About this exercise:
Once the line containing "have := (h.eq_zero q (-1)" is located, output it and every line after it through the end of the records, exactly as written and nothing else.

Extracted records:

- - - -

import Mathlib.NumberTheory.ZetaValues
import Mathlib.NumberTheory.Real.Irrational
import Mathlib.LinearAlgebra.LinearIndependent.Lemmas
import Mathlib.Logic.Equiv.Fin.Basic
import HarnessLib

/-!
# Calegari–Dimitrov–Tang: `1`, `π²` and `L(2, χ₋₃)` are linearly independent over `ℚ`
(family `periods`, trunk `NumberTheory/Transcendental`; named fact, D-0014)

Work item `wi-12199`, wanted by route `KontsevichZagierPeriods/HurwitzMicroSectors` (items
`SectorTwoSix` = stmt-KontsevichZagierPeriods-3870 and `RigidityTwoSix` = stmt-…-3874, which carry
the statement below *verbatim* as an inline hypothesis).

F. Calegari, V. Dimitrov, Y. Tang, *The linear independence of `1`, `ζ(2)`, and `L(2, χ₋₃)`*,
arXiv:2408.15403 (2024) [CalegariDimitrovTang2024], **Theorem 1** (p. 3): "The period
`L(2, χ₋₃) = ∑_{n=0}^∞ (1/(3n+1)² - 1/(3n+2)²) = 0.7813024128964862968…`
`= ∬_{1 ≥ y ≥ x ≥ 0} dx dy / (y(1 + x + x²)) = -∫₀¹ log(x) dx/(1 + x + x²)` is irrational. More
generally, the three periods `1, π², L(2, χ₋₃)` are linearly independent over `ℚ`." ("The formula
above exhibits `L(2, χ₋₃)` as a period in the sense of Kontsevich–Zagier"; method: arithmetic
holonomy bounds, not effective linear forms; the `ℚ̄`-version is not claimed.) **Corollary 2**
(p. 3): the numbers `1/1² + 1/4² + 1/7² + ⋯ = L(2,χ₋₃)/2 + 2π²/27`,
`1/2² + 1/5² + 1/8² + ⋯ = -L(2,χ₋₃)/2 + 2π²/27`, `1/1² + 1/7² + 1/13² + ⋯ = 5L(2,χ₋₃)/8 + π²/18`,
`1/5² + 1/11² + 1/17² + ⋯ = -5L(2,χ₋₃)/8 + π²/18` are irrational (values of the trigamma
function `ψ₁(z) = ζ(2, z)` at `z = n/6`).

## Contents

* `L2chi3 : ℝ` — the real number `L(2, χ₋₃)`, *defined* by CDT's series
  `∑' n : ℕ, (1/(3n+1)² - 1/(3n+2)²)` (glue definition; `[cite: CalegariDimitrovTang2024, Thm. 1]`),
  with the proved API `summable_L2chi3_series`, `hasSum_L2chi3`, `L2chi3_eq_sub`
  (`L(2,χ₋₃) = ∑ 1/(3n+1)² - ∑ 1/(3n+2)²`), `L2chi3_pos`.
* **Named fact** `calegariDimitrovTang_linearIndependent` — Theorem 1, stated *literally* as the
  route's inline hypothesis
  `LinearIndependent ℚ ![(1 : ℝ), Real.pi ^ 2, ∑' n : ℕ, (1/(3n+1)² - 1/(3n+2)²)]` (so that a
  proof `h` of the fact is a term of that type by `rfl`-unfolding; `…_iff` records the reading with
  `L2chi3`). Not proved here (statement-only fact; the proof is the 137-page paper).
* **Proved consequences** (from the fact as hypothesis `h`): `…irrational_L2chi3` (Theorem 1,
  first clause), the mod-`3` decomposition of `ζ(2) = π²/6` (`tsum_one_div_sq_mod_three`,
  proved unconditionally: `∑ 1/(3n+1)² = L(2,χ₋₃)/2 + 2π²/27`, `∑ 1/(3n+2)² = -L(2,χ₋₃)/2 + 2π²/27`,
  `tsum_one_div_three_mul_add_one_sq`, `tsum_one_div_three_mul_add_two_sq`), and the first two
  irrationality statements of Corollary 2 (`…irrational_tsum_one_div_three_mul_add_one_sq`,
  `…irrational_tsum_one_div_three_mul_add_two_sq`), and `…irrational_pi_sq`. The mod-`6` lines of
  Corollary 2 and the integral representations are not formalised.

## Design / Mathlib notes

* Mathlib has `hasSum_zeta_two : HasSum (n ↦ 1/n²) (π²/6)` (with the junk term `1/0² = 0`),
  `LinearIndependent`, `Fintype.linearIndependent_iff`, `Irrational`, `Nat.divModEquiv`,
  `HasSum.prod_fiberwise`, `Summable.comp_injective`; it has Dirichlet `L`-functions
  (`DirichletCharacter.LFunction`) but no closed form or irrationality statement for `L(2, χ₋₃)`
  (`lean search 'chi₃|χ₋₃|L2chi|trigamma'`: nothing relevant). The identification of `L2chi3` with
  `LSeries (n ↦ (n/3)) 2` for the quadratic character modulo `3` is left to a sibling file (cf.
  `CatalanConstantBeta.lean` for `L(2, χ₄)`).
* The mod-`3` decomposition is obtained by reindexing `hasSum_zeta_two` along
  `Fin 3 × ℕ ≃ ℕ`, `(r, k) ↦ 3k + r` (`Nat.divModEquiv 3`) and summing fiberwise
  (`HasSum.prod_fiberwise`); the fiber `r = 0` is `∑ 1/(3k)² = π²/54`.
-/

noncomputable section

open Filter Real

namespace Literature.NumberTheory.Transcendental

/-! ### The number `L(2, χ₋₃)` -/

/-- **`L(2, χ₋₃)`** as a real number, defined by the series of Calegari–Dimitrov–Tang's Theorem 1:
`L(2, χ₋₃) = ∑_{n ≥ 0} (1/(3n+1)² - 1/(3n+2)²) = 0.7813024128964862968…` (the value at `s = 2` of
the Dirichlet `L`-function of the odd quadratic character of conductor `3`; glue definition, the
term-wise difference being absolutely summable). [cite: CalegariDimitrovTang2024, Thm. 1 (p. 3)] -/
def L2chi3 : ℝ :=
  ∑' n : ℕ, (1 / (3 * (n : ℝ) + 1) ^ 2 - 1 / (3 * (n : ℝ) + 2) ^ 2)

/-- The terms `1/(3k + r)²` form a summable family: a subfamily of `∑ 1/n²`
(`hasSum_zeta_two`) along the injection `k ↦ 3k + r`. [folklore] -/
theorem summable_one_div_three_mul_add_sq (r : ℕ) :
    Summable fun k : ℕ => 1 / (3 * (k : ℝ) + r) ^ 2 := by
  have h := hasSum_zeta_two.summable.comp_injective
    (i := fun k : ℕ => k * 3 + r) (fun a b hab => by simpa using hab)
  refine h.congr fun k => ?_
  simp only [Function.comp_apply]
  push_cast
  ring_nf

/-- `∑_{k ≥ 0} 1/(3k+1)²` converges. [folklore] -/
theorem summable_one_div_three_mul_add_one_sq :
    Summable fun k : ℕ => 1 / (3 * (k : ℝ) + 1) ^ 2 := by
  simpa using summable_one_div_three_mul_add_sq 1

/-- `∑_{k ≥ 0} 1/(3k+2)²` converges. [folklore] -/
theorem summable_one_div_three_mul_add_two_sq :
    Summable fun k : ℕ => 1 / (3 * (k : ℝ) + 2) ^ 2 := by
  simpa using summable_one_div_three_mul_add_sq 2

/-- The defining series of `L2chi3` is summable. [cite: CalegariDimitrovTang2024, Thm. 1 (p. 3)] -/
theorem summable_L2chi3_series :
    Summable fun n : ℕ => 1 / (3 * (n : ℝ) + 1) ^ 2 - 1 / (3 * (n : ℝ) + 2) ^ 2 :=
  summable_one_div_three_mul_add_one_sq.sub summable_one_div_three_mul_add_two_sq

/-- The defining series of `L2chi3` sums to it. [cite: CalegariDimitrovTang2024, Thm. 1 (p. 3)] -/
theorem hasSum_L2chi3 :
    HasSum (fun n : ℕ => 1 / (3 * (n : ℝ) + 1) ^ 2 - 1 / (3 * (n : ℝ) + 2) ^ 2) L2chi3 :=
  summable_L2chi3_series.hasSum

/-- `L(2, χ₋₃) = ∑_{n ≥ 0} 1/(3n+1)² - ∑_{n ≥ 0} 1/(3n+2)²` (both series converge).
[cite: CalegariDimitrovTang2024, Thm. 1 and Cor. 2 (p. 3)] -/
theorem L2chi3_eq_sub :
    L2chi3 = (∑' n : ℕ, 1 / (3 * (n : ℝ) + 1) ^ 2) - ∑' n : ℕ, 1 / (3 * (n : ℝ) + 2) ^ 2 :=
  (summable_one_div_three_mul_add_one_sq.hasSum.sub
    summable_one_div_three_mul_add_two_sq.hasSum).tsum_eq

/-- `L(2, χ₋₃) > 0` (every term `1/(3n+1)² - 1/(3n+2)²` is positive).
[cite: CalegariDimitrovTang2024, Thm. 1 (p. 3: `= 0.7813…`)] -/
theorem L2chi3_pos : 0 < L2chi3 := by
  have hterm : ∀ n : ℕ, 0 < 1 / (3 * (n : ℝ) + 1) ^ 2 - 1 / (3 * (n : ℝ) + 2) ^ 2 := by
    intro n
    have h0 : (0 : ℝ) ≤ n := n.cast_nonneg
    rw [sub_pos]
    apply one_div_lt_one_div_of_lt
    · positivity
    · nlinarith
  exact summable_L2chi3_series.tsum_pos (fun n => (hterm n).le) 0 (hterm 0)

/-! ### The named fact: Calegari–Dimitrov–Tang, Theorem 1 -/

/-- **Calegari–Dimitrov–Tang 2024, Theorem 1** (named fact, D-0014; statement only): "the three
periods `1, π², L(2, χ₋₃)` are linearly independent over `ℚ`", with
`L(2, χ₋₃) = ∑_{n ≥ 0} (1/(3n+1)² - 1/(3n+2)²)`. Written literally as the inline hypothesis of the
route items `SectorTwoSix` / `RigidityTwoSix` (`Summits/KontsevichZagierPeriods/…/HurwitzMicroSectors`),
so that a proof of this `Prop` *is* a term of that hypothesis type; `L2chi3` unfolds to the third
entry (`calegariDimitrovTang_linearIndependent_iff`). Over `ℚ` only: linear independence over `ℚ̄`
is not claimed in print. Proof in print: arithmetic holonomy bounds (arXiv:2408.15403, §§2–13);
no proof is attempted here. [cite: CalegariDimitrovTang2024, Thm. 1 (p. 3)] -/
def calegariDimitrovTang_linearIndependent : Prop :=
  LinearIndependent ℚ
    ![(1 : ℝ), Real.pi ^ 2, (∑' n : ℕ, (1 / (3 * (n : ℝ) + 1) ^ 2 - 1 / (3 * (n : ℝ) + 2) ^ 2))]

/-- The named fact read with the glue constant `L2chi3` (definitional).
[cite: CalegariDimitrovTang2024, Thm. 1 (p. 3)] -/
theorem calegariDimitrovTang_linearIndependent_iff :
    calegariDimitrovTang_linearIndependent ↔
      LinearIndependent ℚ ![(1 : ℝ), Real.pi ^ 2, L2chi3] :=
  Iff.rfl

/-- Coefficient extraction: under Theorem 1, a rational relation `p + q π² + r L(2,χ₋₃) = 0` is
trivial. [cite: CalegariDimitrovTang2024, Thm. 1 (p. 3)] -/
theorem calegariDimitrovTang_linearIndependent.eq_zero (h : calegariDimitrovTang_linearIndependent)
    (p q r : ℚ) (hrel : (p : ℝ) + q * Real.pi ^ 2 + r * L2chi3 = 0) : p = 0 ∧ q = 0 ∧ r = 0 := by
  have h3 := Fintype.linearIndependent_iff.mp (calegariDimitrovTang_linearIndependent_iff.mp h)
    ![p, q, r] (by
      rw [Fin.sum_univ_three]
      simp only [Matrix.cons_val_zero, Matrix.cons_val_one, Matrix.cons_val, Rat.smul_def,
        mul_one]
      exact hrel)
  exact ⟨h3 0, h3 1, h3 2⟩

/-- **Theorem 1, first clause**: `L(2, χ₋₃)` is irrational (from the linear independence: a value
`q ∈ ℚ` would give the relation `q · 1 + 0 · π² - L(2,χ₋₃) = 0`).
[cite: CalegariDimitrovTang2024, Thm. 1 (p. 3)] -/
theorem calegariDimitrovTang_linearIndependent.irrational_L2chi3
    (h : calegariDimitrovTang_linearIndependent) : Irrational L2chi3 := by
  rintro ⟨q, hq⟩
  have := (h.eq_zero q 0 (-1) (by rw [← hq]; push_cast; ring)).2.2
  norm_num at this

/-! ### The mod-`3` decomposition of `ζ(2)` and Corollary 2 -/

/-- **`ζ(2)` split along residues mod `3`**:
`π²/54 + ∑_{k ≥ 0} 1/(3k+1)² + ∑_{k ≥ 0} 1/(3k+2)² = π²/6` (the three fibers of `∑ 1/n² = π²/6`,
`hasSum_zeta_two`, along `(r, k) ↦ 3k + r`; the fiber `r = 0` is `∑ 1/(3k)² = ζ(2)/9`).
[cite: CalegariDimitrovTang2024, Cor. 2 (p. 3)] -/
theorem tsum_one_div_sq_mod_three :
    Real.pi ^ 2 / 54 + (∑' k : ℕ, 1 / (3 * (k : ℝ) + 1) ^ 2) + ∑' k : ℕ, 1 / (3 * (k : ℝ) + 2) ^ 2 =
      Real.pi ^ 2 / 6 := by
  -- reindex `∑ 1/n²` along `Fin 3 × ℕ ≃ ℕ`, `(r, k) ↦ 3k + r`
  let e : Fin 3 × ℕ ≃ ℕ := (Equiv.prodComm (Fin 3) ℕ).trans (Nat.divModEquiv 3).symm
  have he : ∀ p : Fin 3 × ℕ, e p = p.2 * 3 + (p.1 : ℕ) := fun p => rfl
  have hζ : HasSum (fun p : Fin 3 × ℕ => (1 : ℝ) / ((p.2 * 3 + (p.1 : ℕ) : ℕ) : ℝ) ^ 2)
      (Real.pi ^ 2 / 6) := by
    have h := (e.hasSum_iff (f := fun n : ℕ => (1 : ℝ) / (n : ℝ) ^ 2)).mpr hasSum_zeta_two
    simpa only [Function.comp_def, he] using h
  -- the three fibers
  let T : Fin 3 → ℝ := ![Real.pi ^ 2 / 54, ∑' k : ℕ, 1 / (3 * (k : ℝ) + 1) ^ 2,
    ∑' k : ℕ, 1 / (3 * (k : ℝ) + 2) ^ 2]
  have hfib : ∀ r : Fin 3,
      HasSum (fun k : ℕ => (1 : ℝ) / ((k * 3 + (r : ℕ) : ℕ) : ℝ) ^ 2) (T r) := by
    intro r
    fin_cases r
    · -- `r = 0`: `∑ 1/(3k)² = π²/54`
      have hfun : (fun k : ℕ => (1 : ℝ) / ((k * 3 + 0 : ℕ) : ℝ) ^ 2) =
          fun k : ℕ => 1 / 9 * (1 / (k : ℝ) ^ 2) := by
        funext k
        push_cast
        ring
      have hval : Real.pi ^ 2 / 54 = 1 / 9 * (Real.pi ^ 2 / 6) := by ring
      change HasSum (fun k : ℕ => (1 : ℝ) / ((k * 3 + 0 : ℕ) : ℝ) ^ 2) (Real.pi ^ 2 / 54)
      rw [hfun, hval]
      exact hasSum_zeta_two.mul_left (1 / 9)
    · have hfun : (fun k : ℕ => (1 : ℝ) / ((k * 3 + 1 : ℕ) : ℝ) ^ 2) =
          fun k : ℕ => 1 / (3 * (k : ℝ) + 1) ^ 2 := by
        funext k
        push_cast
        ring
      change HasSum (fun k : ℕ => (1 : ℝ) / ((k * 3 + 1 : ℕ) : ℝ) ^ 2)
        (∑' k : ℕ, 1 / (3 * (k : ℝ) + 1) ^ 2)
      rw [hfun]
      exact summable_one_div_three_mul_add_one_sq.hasSum
    · have hfun : (fun k : ℕ => (1 : ℝ) / ((k * 3 + 2 : ℕ) : ℝ) ^ 2) =
          fun k : ℕ => 1 / (3 * (k : ℝ) + 2) ^ 2 := by
        funext k
        push_cast
        ring
      change HasSum (fun k : ℕ => (1 : ℝ) / ((k * 3 + 2 : ℕ) : ℝ) ^ 2)
        (∑' k : ℕ, 1 / (3 * (k : ℝ) + 2) ^ 2)
      rw [hfun]
      exact summable_one_div_three_mul_add_two_sq.hasSum
  have hsum : HasSum T (Real.pi ^ 2 / 6) := hζ.prod_fiberwise hfib
  have huniq := hsum.unique (hasSum_fintype T)
  rw [Fin.sum_univ_three] at huniq
  simpa only [T, Matrix.cons_val_zero, Matrix.cons_val_one, Matrix.cons_val, add_assoc]
    using huniq.symm

/-- **Corollary 2, line 1 (the value)**: `1/1² + 1/4² + 1/7² + ⋯ = L(2, χ₋₃)/2 + 2π²/27`.
[cite: CalegariDimitrovTang2024, Cor. 2 (p. 3)] -/
theorem tsum_one_div_three_mul_add_one_sq :
    ∑' k : ℕ, 1 / (3 * (k : ℝ) + 1) ^ 2 = L2chi3 / 2 + 2 * Real.pi ^ 2 / 27 := by
  have h := tsum_one_div_sq_mod_three
  rw [L2chi3_eq_sub]
  linarith

/-- **Corollary 2, line 2 (the value)**: `1/2² + 1/5² + 1/8² + ⋯ = -L(2, χ₋₃)/2 + 2π²/27`.
[cite: CalegariDimitrovTang2024, Cor. 2 (p. 3)] -/
theorem tsum_one_div_three_mul_add_two_sq :
    ∑' k : ℕ, 1 / (3 * (k : ℝ) + 2) ^ 2 = -(L2chi3 / 2) + 2 * Real.pi ^ 2 / 27 := by
  have h := tsum_one_div_sq_mod_three
  rw [L2chi3_eq_sub]
  linarith

/-- **Corollary 2, line 1**: `1/1² + 1/4² + 1/7² + 1/10² + ⋯ = ψ₁(1/3)/9` is irrational (from
Theorem 1: it is `L(2,χ₋₃)/2 + 2π²/27` with a non-zero coefficient of `L(2,χ₋₃)`).
[cite: CalegariDimitrovTang2024, Cor. 2 (p. 3)] -/
theorem calegariDimitrovTang_linearIndependent.irrational_tsum_one_div_three_mul_add_one_sq
    (h : calegariDimitrovTang_linearIndependent) :
    Irrational (∑' k : ℕ, 1 / (3 * (k : ℝ) + 1) ^ 2) := by
  rw [tsum_one_div_three_mul_add_one_sq]
  rintro ⟨q, hq⟩
  have := (h.eq_zero q (-(2 / 27)) (-(1 / 2)) (by push_cast; linarith)).2.2
  norm_num at this

/-- **Corollary 2, line 2**: `1/2² + 1/5² + 1/8² + 1/11² + ⋯ = ψ₁(2/3)/9` is irrational.
[cite: CalegariDimitrovTang2024, Cor. 2 (p. 3)] -/
theorem calegariDimitrovTang_linearIndependent.irrational_tsum_one_div_three_mul_add_two_sq
    (h : calegariDimitrovTang_linearIndependent) :
    Irrational (∑' k : ℕ, 1 / (3 * (k : ℝ) + 2) ^ 2) := by
  rw [tsum_one_div_three_mul_add_two_sq]
  rintro ⟨q, hq⟩
  have := (h.eq_zero q (-(2 / 27)) (1 / 2) (by push_cast; linarith)).2.2
  norm_num at this

/-- Also recorded in Theorem 1's list of periods: `π²` is irrational (here from the fact; known
unconditionally since Legendre 1794, and in Mathlib for `π` itself). [cite: CalegariDimitrovTang2024, Thm. 1 and Cor. 2 (p. 3, "Legendre's proof in 1794 that π² is irrational")] -/
theorem calegariDimitrovTang_linearIndependent.irrational_pi_sq
    (h : calegariDimitrovTang_linearIndependent) : Irrational (Real.pi ^ 2) := by
  rintro ⟨q, hq⟩
  have := (h.eq_zero q (-1) 0 (by rw [← hq]; push_cast; ring)).2.1
  norm_num at this

end Literature.NumberTheory.Transcendental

- - - -

The answer:
  have := (h.eq_zero q (-1) 0 (by rw [← hq]; push_cast; ring)).2.1
  norm_num at this

end Literature.NumberTheory.Transcendental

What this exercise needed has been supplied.